**TASK TO COMPLETE**
The answer should be an exact repeat of the stretch of material below from the line containing "refine (Finset.sum_le_sum hterm).trans ?_" through the line containing "l))).tsum_sub (hF l x)]".

**EXTRACTED INFORMATION**
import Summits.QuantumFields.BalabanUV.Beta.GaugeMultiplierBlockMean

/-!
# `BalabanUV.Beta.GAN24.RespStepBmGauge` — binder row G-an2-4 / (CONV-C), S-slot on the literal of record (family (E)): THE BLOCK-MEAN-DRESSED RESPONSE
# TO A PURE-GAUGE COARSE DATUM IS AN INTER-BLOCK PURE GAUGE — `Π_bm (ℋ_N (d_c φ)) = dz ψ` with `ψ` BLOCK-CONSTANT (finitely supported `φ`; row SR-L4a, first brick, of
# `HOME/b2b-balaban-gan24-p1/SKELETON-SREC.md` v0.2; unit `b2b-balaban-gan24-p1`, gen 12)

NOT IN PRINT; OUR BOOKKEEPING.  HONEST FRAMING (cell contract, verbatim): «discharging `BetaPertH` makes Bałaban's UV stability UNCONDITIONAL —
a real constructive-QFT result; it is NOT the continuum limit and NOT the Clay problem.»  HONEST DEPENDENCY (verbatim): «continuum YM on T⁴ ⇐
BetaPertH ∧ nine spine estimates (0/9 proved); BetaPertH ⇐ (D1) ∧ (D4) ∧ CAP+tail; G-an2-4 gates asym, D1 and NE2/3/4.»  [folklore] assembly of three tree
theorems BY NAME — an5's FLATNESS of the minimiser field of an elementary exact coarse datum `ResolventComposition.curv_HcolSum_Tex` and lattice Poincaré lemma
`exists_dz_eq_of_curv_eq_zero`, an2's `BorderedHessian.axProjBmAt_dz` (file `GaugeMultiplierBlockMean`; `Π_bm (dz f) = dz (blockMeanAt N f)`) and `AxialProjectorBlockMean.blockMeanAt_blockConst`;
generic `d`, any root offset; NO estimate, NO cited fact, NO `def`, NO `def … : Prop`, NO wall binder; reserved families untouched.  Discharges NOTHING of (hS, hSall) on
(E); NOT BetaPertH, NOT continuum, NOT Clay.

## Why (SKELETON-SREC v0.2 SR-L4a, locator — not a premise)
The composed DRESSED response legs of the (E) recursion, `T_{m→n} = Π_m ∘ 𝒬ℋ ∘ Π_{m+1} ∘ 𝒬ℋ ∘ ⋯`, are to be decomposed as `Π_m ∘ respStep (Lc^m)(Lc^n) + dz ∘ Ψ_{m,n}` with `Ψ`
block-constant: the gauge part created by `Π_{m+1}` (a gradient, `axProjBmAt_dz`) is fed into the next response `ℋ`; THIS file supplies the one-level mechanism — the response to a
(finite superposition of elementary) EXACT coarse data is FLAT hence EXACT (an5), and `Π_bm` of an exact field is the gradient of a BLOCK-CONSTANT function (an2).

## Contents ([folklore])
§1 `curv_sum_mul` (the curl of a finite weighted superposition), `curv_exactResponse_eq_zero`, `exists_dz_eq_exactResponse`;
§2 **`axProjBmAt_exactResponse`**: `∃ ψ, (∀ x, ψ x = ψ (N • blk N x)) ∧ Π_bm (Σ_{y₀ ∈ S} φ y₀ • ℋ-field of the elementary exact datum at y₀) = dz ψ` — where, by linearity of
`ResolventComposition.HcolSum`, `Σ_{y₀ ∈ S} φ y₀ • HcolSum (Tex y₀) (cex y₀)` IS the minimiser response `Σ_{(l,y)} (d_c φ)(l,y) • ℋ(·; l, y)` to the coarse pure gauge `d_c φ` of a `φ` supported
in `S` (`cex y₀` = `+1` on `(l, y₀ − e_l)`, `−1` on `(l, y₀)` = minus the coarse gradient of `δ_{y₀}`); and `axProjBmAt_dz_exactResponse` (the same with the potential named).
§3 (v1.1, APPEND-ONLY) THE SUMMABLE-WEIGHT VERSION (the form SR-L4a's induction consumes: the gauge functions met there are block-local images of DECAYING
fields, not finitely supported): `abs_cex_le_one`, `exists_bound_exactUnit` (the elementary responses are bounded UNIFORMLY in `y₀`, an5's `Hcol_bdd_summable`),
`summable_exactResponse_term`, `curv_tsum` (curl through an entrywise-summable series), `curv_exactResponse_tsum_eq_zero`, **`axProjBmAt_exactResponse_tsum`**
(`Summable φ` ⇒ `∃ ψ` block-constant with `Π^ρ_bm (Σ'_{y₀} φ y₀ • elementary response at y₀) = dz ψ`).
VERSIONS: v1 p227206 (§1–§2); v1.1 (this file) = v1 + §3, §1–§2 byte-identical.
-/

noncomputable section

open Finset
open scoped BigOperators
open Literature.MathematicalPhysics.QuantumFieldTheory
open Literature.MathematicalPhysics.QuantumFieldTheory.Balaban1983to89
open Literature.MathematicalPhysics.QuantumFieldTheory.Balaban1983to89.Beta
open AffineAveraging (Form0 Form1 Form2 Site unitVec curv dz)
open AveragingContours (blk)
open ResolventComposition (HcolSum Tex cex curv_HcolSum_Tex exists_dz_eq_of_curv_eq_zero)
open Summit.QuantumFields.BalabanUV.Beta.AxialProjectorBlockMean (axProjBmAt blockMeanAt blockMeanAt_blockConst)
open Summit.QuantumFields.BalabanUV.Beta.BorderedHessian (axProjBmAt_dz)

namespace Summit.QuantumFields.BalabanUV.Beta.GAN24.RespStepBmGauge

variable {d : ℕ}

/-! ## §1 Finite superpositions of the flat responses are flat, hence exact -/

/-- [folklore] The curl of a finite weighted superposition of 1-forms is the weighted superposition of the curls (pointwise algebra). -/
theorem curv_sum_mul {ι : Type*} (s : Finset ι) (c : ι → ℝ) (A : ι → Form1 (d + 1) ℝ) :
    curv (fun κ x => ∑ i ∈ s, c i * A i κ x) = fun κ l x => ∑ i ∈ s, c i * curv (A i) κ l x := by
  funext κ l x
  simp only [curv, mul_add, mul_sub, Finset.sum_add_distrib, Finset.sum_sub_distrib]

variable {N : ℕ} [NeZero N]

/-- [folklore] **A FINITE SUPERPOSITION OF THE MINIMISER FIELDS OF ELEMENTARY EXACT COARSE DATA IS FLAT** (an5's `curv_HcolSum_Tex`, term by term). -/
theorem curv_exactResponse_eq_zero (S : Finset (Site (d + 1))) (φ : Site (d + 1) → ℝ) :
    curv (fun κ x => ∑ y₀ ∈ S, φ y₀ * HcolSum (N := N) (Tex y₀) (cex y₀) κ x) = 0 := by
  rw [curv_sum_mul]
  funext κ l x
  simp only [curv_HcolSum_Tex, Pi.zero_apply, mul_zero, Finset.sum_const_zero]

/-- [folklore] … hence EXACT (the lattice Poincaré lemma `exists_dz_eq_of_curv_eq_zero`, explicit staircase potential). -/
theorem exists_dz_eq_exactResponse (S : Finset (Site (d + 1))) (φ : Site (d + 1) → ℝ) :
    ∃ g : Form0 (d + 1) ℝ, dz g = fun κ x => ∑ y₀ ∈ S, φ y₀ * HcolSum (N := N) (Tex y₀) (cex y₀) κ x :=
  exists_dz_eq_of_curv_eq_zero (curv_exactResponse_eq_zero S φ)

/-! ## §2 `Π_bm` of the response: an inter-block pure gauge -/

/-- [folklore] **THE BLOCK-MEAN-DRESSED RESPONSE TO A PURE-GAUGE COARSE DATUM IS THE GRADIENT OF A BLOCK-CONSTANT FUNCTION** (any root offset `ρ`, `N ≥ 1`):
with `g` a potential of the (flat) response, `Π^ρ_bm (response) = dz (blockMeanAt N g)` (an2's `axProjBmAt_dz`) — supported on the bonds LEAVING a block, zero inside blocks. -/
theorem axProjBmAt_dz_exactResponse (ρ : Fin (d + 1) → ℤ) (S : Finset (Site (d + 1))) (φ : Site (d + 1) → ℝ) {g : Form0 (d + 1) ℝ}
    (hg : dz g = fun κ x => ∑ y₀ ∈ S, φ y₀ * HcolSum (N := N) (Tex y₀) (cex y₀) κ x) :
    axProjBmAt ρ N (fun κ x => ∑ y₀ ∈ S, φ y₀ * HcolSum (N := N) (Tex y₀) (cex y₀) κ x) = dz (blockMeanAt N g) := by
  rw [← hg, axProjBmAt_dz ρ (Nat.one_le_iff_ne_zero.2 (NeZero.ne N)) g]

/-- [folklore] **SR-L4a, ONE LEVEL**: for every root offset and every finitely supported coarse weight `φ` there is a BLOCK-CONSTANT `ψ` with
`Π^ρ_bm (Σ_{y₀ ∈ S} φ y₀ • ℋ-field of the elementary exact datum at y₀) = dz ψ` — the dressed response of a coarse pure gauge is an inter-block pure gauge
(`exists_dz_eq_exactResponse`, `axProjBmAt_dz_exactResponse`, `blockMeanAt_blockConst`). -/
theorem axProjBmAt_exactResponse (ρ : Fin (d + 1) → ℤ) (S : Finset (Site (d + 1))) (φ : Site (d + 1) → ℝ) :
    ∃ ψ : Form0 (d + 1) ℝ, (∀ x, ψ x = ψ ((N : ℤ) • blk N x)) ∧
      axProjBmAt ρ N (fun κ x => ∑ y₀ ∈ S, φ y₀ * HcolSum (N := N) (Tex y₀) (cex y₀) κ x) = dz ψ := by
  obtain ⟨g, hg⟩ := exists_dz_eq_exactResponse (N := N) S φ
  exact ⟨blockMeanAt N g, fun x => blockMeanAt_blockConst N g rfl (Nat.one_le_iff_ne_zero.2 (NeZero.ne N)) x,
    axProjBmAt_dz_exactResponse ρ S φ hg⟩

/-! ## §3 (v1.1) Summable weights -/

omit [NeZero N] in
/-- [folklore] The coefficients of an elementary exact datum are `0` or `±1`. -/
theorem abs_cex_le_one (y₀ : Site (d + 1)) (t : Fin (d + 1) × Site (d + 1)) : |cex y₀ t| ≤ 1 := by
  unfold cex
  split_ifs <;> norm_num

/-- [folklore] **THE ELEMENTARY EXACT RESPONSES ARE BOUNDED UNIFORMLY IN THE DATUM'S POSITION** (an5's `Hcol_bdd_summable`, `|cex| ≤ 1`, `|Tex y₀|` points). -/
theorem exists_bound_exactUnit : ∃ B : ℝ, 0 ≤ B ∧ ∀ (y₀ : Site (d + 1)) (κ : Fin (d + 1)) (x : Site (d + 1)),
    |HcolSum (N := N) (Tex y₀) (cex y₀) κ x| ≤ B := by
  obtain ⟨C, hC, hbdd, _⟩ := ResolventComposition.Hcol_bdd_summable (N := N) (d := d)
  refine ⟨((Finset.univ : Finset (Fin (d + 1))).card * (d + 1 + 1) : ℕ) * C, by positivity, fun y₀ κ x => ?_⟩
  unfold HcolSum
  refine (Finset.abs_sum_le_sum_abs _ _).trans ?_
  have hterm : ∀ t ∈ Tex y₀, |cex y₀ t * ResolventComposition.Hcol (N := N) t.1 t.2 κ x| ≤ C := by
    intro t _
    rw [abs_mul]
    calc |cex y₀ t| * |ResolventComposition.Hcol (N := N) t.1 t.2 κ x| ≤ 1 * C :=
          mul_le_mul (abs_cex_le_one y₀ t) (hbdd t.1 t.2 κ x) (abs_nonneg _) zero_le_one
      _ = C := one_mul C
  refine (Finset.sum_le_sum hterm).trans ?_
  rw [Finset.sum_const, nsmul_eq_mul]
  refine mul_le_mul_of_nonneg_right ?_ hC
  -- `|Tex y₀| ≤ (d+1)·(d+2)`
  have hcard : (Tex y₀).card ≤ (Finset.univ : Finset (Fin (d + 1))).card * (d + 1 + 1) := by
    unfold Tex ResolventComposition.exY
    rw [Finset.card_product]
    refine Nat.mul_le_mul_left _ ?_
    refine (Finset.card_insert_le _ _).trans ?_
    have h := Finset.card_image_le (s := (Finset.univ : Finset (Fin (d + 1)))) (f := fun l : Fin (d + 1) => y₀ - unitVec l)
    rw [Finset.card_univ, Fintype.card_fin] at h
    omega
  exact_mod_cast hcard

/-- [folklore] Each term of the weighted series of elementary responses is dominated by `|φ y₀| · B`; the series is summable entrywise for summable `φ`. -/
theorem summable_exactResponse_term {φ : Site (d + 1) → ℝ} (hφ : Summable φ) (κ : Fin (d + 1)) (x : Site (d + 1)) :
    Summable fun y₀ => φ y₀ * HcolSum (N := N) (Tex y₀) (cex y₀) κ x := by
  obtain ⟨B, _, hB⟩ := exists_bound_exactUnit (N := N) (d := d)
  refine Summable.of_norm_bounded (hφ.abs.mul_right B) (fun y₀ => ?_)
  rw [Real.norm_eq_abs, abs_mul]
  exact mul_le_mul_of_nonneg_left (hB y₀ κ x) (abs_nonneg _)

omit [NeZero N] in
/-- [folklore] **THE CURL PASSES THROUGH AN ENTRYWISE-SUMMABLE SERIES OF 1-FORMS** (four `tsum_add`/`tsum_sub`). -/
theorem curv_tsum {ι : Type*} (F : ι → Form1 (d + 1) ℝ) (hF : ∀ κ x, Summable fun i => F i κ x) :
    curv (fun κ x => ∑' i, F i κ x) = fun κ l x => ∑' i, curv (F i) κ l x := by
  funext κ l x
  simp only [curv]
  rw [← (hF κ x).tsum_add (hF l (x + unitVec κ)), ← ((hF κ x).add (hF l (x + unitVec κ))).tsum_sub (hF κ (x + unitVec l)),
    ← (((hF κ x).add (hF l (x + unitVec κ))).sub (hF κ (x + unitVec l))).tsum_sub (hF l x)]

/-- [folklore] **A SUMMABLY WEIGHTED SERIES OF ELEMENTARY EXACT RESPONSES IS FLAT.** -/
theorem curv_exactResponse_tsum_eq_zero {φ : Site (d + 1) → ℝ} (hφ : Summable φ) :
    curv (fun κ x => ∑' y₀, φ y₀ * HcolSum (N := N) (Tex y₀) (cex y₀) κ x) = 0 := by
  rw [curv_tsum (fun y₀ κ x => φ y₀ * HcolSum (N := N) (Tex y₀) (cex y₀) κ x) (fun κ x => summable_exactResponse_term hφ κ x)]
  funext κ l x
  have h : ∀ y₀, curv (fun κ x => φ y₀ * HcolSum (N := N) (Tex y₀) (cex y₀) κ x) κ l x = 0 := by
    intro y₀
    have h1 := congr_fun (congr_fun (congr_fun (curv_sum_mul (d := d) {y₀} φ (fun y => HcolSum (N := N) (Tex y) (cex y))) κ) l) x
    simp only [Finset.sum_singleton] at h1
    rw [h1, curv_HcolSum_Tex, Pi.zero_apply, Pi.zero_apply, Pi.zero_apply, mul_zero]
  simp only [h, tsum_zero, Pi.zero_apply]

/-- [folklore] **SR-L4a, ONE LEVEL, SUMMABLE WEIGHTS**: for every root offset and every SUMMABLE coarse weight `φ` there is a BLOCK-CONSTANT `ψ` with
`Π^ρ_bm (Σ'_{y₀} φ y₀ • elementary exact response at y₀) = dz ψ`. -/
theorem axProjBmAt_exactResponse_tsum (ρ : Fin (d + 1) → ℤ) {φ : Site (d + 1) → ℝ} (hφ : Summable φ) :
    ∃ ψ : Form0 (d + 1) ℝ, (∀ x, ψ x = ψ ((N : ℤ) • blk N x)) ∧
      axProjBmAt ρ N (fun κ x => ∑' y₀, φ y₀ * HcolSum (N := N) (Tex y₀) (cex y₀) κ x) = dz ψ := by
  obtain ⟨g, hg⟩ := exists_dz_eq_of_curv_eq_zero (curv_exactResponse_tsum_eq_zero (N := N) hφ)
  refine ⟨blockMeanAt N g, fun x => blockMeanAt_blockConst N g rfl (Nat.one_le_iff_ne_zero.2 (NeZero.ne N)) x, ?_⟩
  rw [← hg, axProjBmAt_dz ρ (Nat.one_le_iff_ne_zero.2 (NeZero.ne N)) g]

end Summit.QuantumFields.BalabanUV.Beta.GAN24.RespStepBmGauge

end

**EXERCISE RESPONSE**
  refine (Finset.sum_le_sum hterm).trans ?_
  rw [Finset.sum_const, nsmul_eq_mul]
  refine mul_le_mul_of_nonneg_right ?_ hC
  -- `|Tex y₀| ≤ (d+1)·(d+2)`
  have hcard : (Tex y₀).card ≤ (Finset.univ : Finset (Fin (d + 1))).card * (d + 1 + 1) := by
    unfold Tex ResolventComposition.exY
    rw [Finset.card_product]
    refine Nat.mul_le_mul_left _ ?_
    refine (Finset.card_insert_le _ _).trans ?_
    have h := Finset.card_image_le (s := (Finset.univ : Finset (Fin (d + 1)))) (f := fun l : Fin (d + 1) => y₀ - unitVec l)
    rw [Finset.card_univ, Fintype.card_fin] at h
    omega
  exact_mod_cast hcard

/-- [folklore] Each term of the weighted series of elementary responses is dominated by `|φ y₀| · B`; the series is summable entrywise for summable `φ`. -/
theorem summable_exactResponse_term {φ : Site (d + 1) → ℝ} (hφ : Summable φ) (κ : Fin (d + 1)) (x : Site (d + 1)) :
    Summable fun y₀ => φ y₀ * HcolSum (N := N) (Tex y₀) (cex y₀) κ x := by
  obtain ⟨B, _, hB⟩ := exists_bound_exactUnit (N := N) (d := d)
  refine Summable.of_norm_bounded (hφ.abs.mul_right B) (fun y₀ => ?_)
  rw [Real.norm_eq_abs, abs_mul]
  exact mul_le_mul_of_nonneg_left (hB y₀ κ x) (abs_nonneg _)

omit [NeZero N] in
/-- [folklore] **THE CURL PASSES THROUGH AN ENTRYWISE-SUMMABLE SERIES OF 1-FORMS** (four `tsum_add`/`tsum_sub`). -/
theorem curv_tsum {ι : Type*} (F : ι → Form1 (d + 1) ℝ) (hF : ∀ κ x, Summable fun i => F i κ x) :
    curv (fun κ x => ∑' i, F i κ x) = fun κ l x => ∑' i, curv (F i) κ l x := by
  funext κ l x
  simp only [curv]
  rw [← (hF κ x).tsum_add (hF l (x + unitVec κ)), ← ((hF κ x).add (hF l (x + unitVec κ))).tsum_sub (hF κ (x + unitVec l)),
    ← (((hF κ x).add (hF l (x + unitVec κ))).sub (hF κ (x + unitVec l))).tsum_sub (hF l x)]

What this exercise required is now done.